Мучительное видение Киры, запутавшейся в простынях с Купером, невольно пришло мне на ум, и я сглотнул желчь в горле.
— Не хочу, чтобы у тебя сложилось впечатление, что я не ценил эти услуги. В то время они были достаточно приятными. Однако, оказалось, что за тебя пришлось заплатить очень высокую цену, — я провел пальцем по ее гладкой щеке, а она неподвижно уставилась на меня. — Мое имя, мой виноградник, моя свобода, хотя, кажется это ненадолго… — мое сердце, моя душа.
Слеза попала мне на палец, и я отдернул его, как будто меня обожгли кислотой. Отвернувшись от нее, я вышел из тусклого переулка на светлый тротуар. Услышал тихий звук ее рыданий, но она не позвала меня, а я и не оглянулся. Я оставил свое сердце в том переулке. В моем сердце не осталось ни одного сегмента, который мог бы забрать кто-то другой, поэтому она могла забрать его целиком. Мне оно больше никогда не понадобится.
Я ехал домой полный ледяной боли, моя кожа покрылась мурашками от такого страдания, какого я не испытывал никогда в жизни. Приехав домой, я сразу же направился к шкафу с алкоголем и достал бутылку выдержанного виски. Вино сегодня было недостаточно крепким.

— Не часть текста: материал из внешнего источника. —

import Mathlib
import Summits.QuantumFields.YangMills.Theorems.SmallFieldWideningLargeFieldMassRefinementTailElementaryEnvelope
import Summits.QuantumFields.YangMills.Theorems.SmallFieldWideningLargeFieldMassRefinementTailSeriesTail

/-!
# Route `SmallFieldWidening` — crux r3 `LargeFieldMassRefinementTail` (stmt-QuantumFields-22884), line `birth`: THE ELEMENTARY ENVELOPE of the
# block-averaged large-field tail, file 2 of 3: ONE summable profile on the whole envelope, `AveragedTailAt` from any profile OFF it, and the
# reach of the envelope (support file, instrument row; the stub `stub_avgTailPkg` and the crux stay open)

Width seat `ym-line-sfw-p2-w2` (gen 4), 2026-08-28; sequel of `…ElementaryEnvelope` (file 1: the explicit elementary bound
`Gibbs_K{¬PlaqSmall θ(K−j) (Ū^{j})} ≤ A₀·(L^j)^8·β_{K−j}^8·exp(−L^j p²/(4((151L²)^j)²))` at every height, and its height-free form
`≤ A₀·β_i^8·p(g_i)²·e^{−p(g_i)/4}` on the envelope `E = {(K, j) : j ≤ K, ((151L²)^j)² ≤ p(g_{K−j})}`, `i = K − j`).  THIS FILE:

* §3 the per-height arithmetic `A₀β_i^8 p(g_i)² e^{−p(g_i)/4} ≤ A·2^{−i}` (`β_i = γ^{−1}L^i`, `p(g_i) ≥ b₀(½ i log L)²` for `p₀ ≥ 2`, `x² ≤ 256e^{x/8}`,
  completing the square) and **`averagedTail_on_envelope`** (`0 < γ ≤ 1`, `0 < b₀`, `2 ≤ p₀`): ONE profile `q ≥ 0`, `Σ q < ∞`, `Σ_n Σ'_t q(t+n) < ∞`
  (the three clauses of `T3BareTailProfile.AveragedTailAt`) with `Gibbs_K{¬PlaqSmall θ(K−j) (Ū^{j})} ≤ q(K−j)` at EVERY `(K, j) ∈ E` — `K`-, height- and
  volume-uniform;
* §4 **`averagedTailAt_of_offEnvelope`** — `AveragedTailAt F γ b₀ p₀` follows from ANY profile for the heights OFF the envelope (`p(g_{K−j}) <
  ((151L²)^j)²`): the located open content of `stub_avgTailPkg` (and of K2 `HistoryTail`) is EXACTLY the super-logarithmic heights;
* §5 the reach of `E`: `p(g_i)` is monotone in `i` (`pFun_coupling_mono`) and `≥ ½b₀ i log L` (`linear_le_pFun_coupling`); `E` is monotone in the
  height (`envelope_mono`); every fixed height `j₀` lies in `E` whenever `K − j ≥ i₀(j₀)` (`envelope_eventually` — so §3 contains the bounded-height
  theorem `HistoryTailBoundedHeight.unitScaleTilt_perPlaquette_boundedHeight` for all large `K − j`, with constants that do NOT degrade in `j₀`);
  the logarithmic reading `2j·log(151L²) ≤ log p(g_{K−j}) ⇒ (K, j) ∈ E` (`envelope_of_log_le`), i.e. heights `j ≲ p₀·log(K−j)`.

HONEST SCOPE.  Elementary (deterministic propagation + finest-height chessboard); nothing of Bałaban's (α) representation; the stub, the crux r3
and route `SmallFieldWidening` stay open/conditional.  No summit is proved (rung R3 record; the YM mass gap is NOT touched).

References: T. Bałaban, CMP **102** (1985) 255–275 [Balaban1985UV3] ((7) p.257, (41) p.266, (71) p.273); CMP **98** (1985) 17–51
[Balaban1985Averaging] (Prop. 1 (51) p.26).
-/

noncomputable section

namespace Summit.QuantumFields.YangMills.Theorems.LargeFieldMassRefinementTailElementaryEnvelope

open MeasureTheory
open scoped BigOperators
open Literature.MathematicalPhysics.QuantumFieldTheory (Plaquette)
open Literature.MathematicalPhysics.QuantumFieldTheory.Balaban1983to89
open Literature.MathematicalPhysics.QuantumFieldTheory.Balaban1983to89.T3ContinuumYM3Torus
open Literature.MathematicalPhysics.QuantumFieldTheory.Balaban1983to89.T3UnitScaleTilt
open Literature.MathematicalPhysics.QuantumFieldTheory.Balaban1983to89.T3UnitLawDensityEML
open Literature.MathematicalPhysics.QuantumFieldTheory.Balaban1983to89.T3CruxEstimates
open Literature.MathematicalPhysics.QuantumFieldTheory.Balaban1983to89.T3FinestHeightTail
open Literature.MathematicalPhysics.QuantumFieldTheory.Balaban1983to89.T3BareTailProfile
open Literature.MathematicalPhysics.QuantumFieldTheory.Balaban1983to89.T4PairDerivBridge (dist1_le_two_specialUnitaryGroup)
open Literature.MathematicalPhysics.QuantumFieldTheory.Balaban1983to89.T3UpperLiftSplit (scheme_β_eq)
open Summit.QuantumFields.YangMills.Theorems.HistoryTailBoundedHeight

/-! ## §3 The per-height arithmetic and ONE summable profile on the whole envelope -/

section Profile

/-- `x² ≤ 256·e^{x/8}` for `x ≥ 0` (from `1 + y ≤ e^y` at `y = x/16`, squared). [folklore] -/
theorem sq_le_mul_exp_eighth {x : ℝ} (hx : 0 ≤ x) : x ^ 2 ≤ 256 * Real.exp (x / 8) := by
  have h1 : x / 16 ≤ Real.exp (x / 16) := by
    have := Real.add_one_le_exp (x / 16)
    linarith
  have h2 : (x / 16) ^ 2 ≤ Real.exp (x / 16) ^ 2 := pow_le_pow_left₀ (by positivity) h1 2
  have h3 : Real.exp (x / 16) ^ 2 = Real.exp (x / 8) := by
    rw [← Real.exp_nat_mul]; congr 1; ring
  rw [h3] at h2
  have h4 : (x / 16) ^ 2 = x ^ 2 / 256 := by ring
  rw [h4, div_le_iff₀ (by norm_num : (0:ℝ) < 256)] at h2
  linarith

/-- `p²·e^{−p/4} ≤ 256·e^{−p/8}` for `p ≥ 0`. [folklore] -/
theorem sq_mul_exp_neg_quarter_le {p : ℝ} (hp : 0 ≤ p) : p ^ 2 * Real.exp (-(p / 4)) ≤ 256 * Real.exp (-(p / 8)) := by
  have h := sq_le_mul_exp_eighth hp
  have hsplit : Real.exp (-(p / 4)) = Real.exp (-(p / 8)) * Real.exp (-(p / 8)) := by
    rw [← Real.exp_add]; congr 1; ring
  have hback : Real.exp (p / 8) * Real.exp (-(p / 8)) = 1 := by
    rw [← Real.exp_add]; simp
  calc p ^ 2 * Real.exp (-(p / 4)) = p ^ 2 * Real.exp (-(p / 8)) * Real.exp (-(p / 8)) := by rw [hsplit, mul_assoc]
    _ ≤ (256 * Real.exp (p / 8)) * Real.exp (-(p / 8)) * Real.exp (-(p / 8)) := by gcongr
    _ = 256 * (Real.exp (p / 8) * Real.exp (-(p / 8))) * Real.exp (-(p / 8)) := by ring
    _ = 256 * Real.exp (-(p / 8)) := by rw [hback, mul_one]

Когда я опрокинул первую стопку, я посмотрел в окно на виноградники. Перед самым уходом Киры я измерил уровень сахара, кислоты, танинов и определил, когда виноград будет полностью готов к сбору. Они были готовы сейчас. Но у меня не было средств, чтобы нанять кого-нибудь, кто помог бы мне собрать урожай. Я поднял стопку за виноградные лозы в шуточном тосте.
— Вы прекрасно справились со своей ролью. Жаль, что я вас подвел, — через очень короткое время плоды сгниют на лозе, совершенно напрасно — идеальная метафора всей моей жизни. И похоже, очень скоро я буду сидеть в тюрьме за нападение на Купера Стрэттона. Я налил еще одну стопку и дал ей обжечь горло. Все было потеряно. Надежды не осталось, совсем не осталось.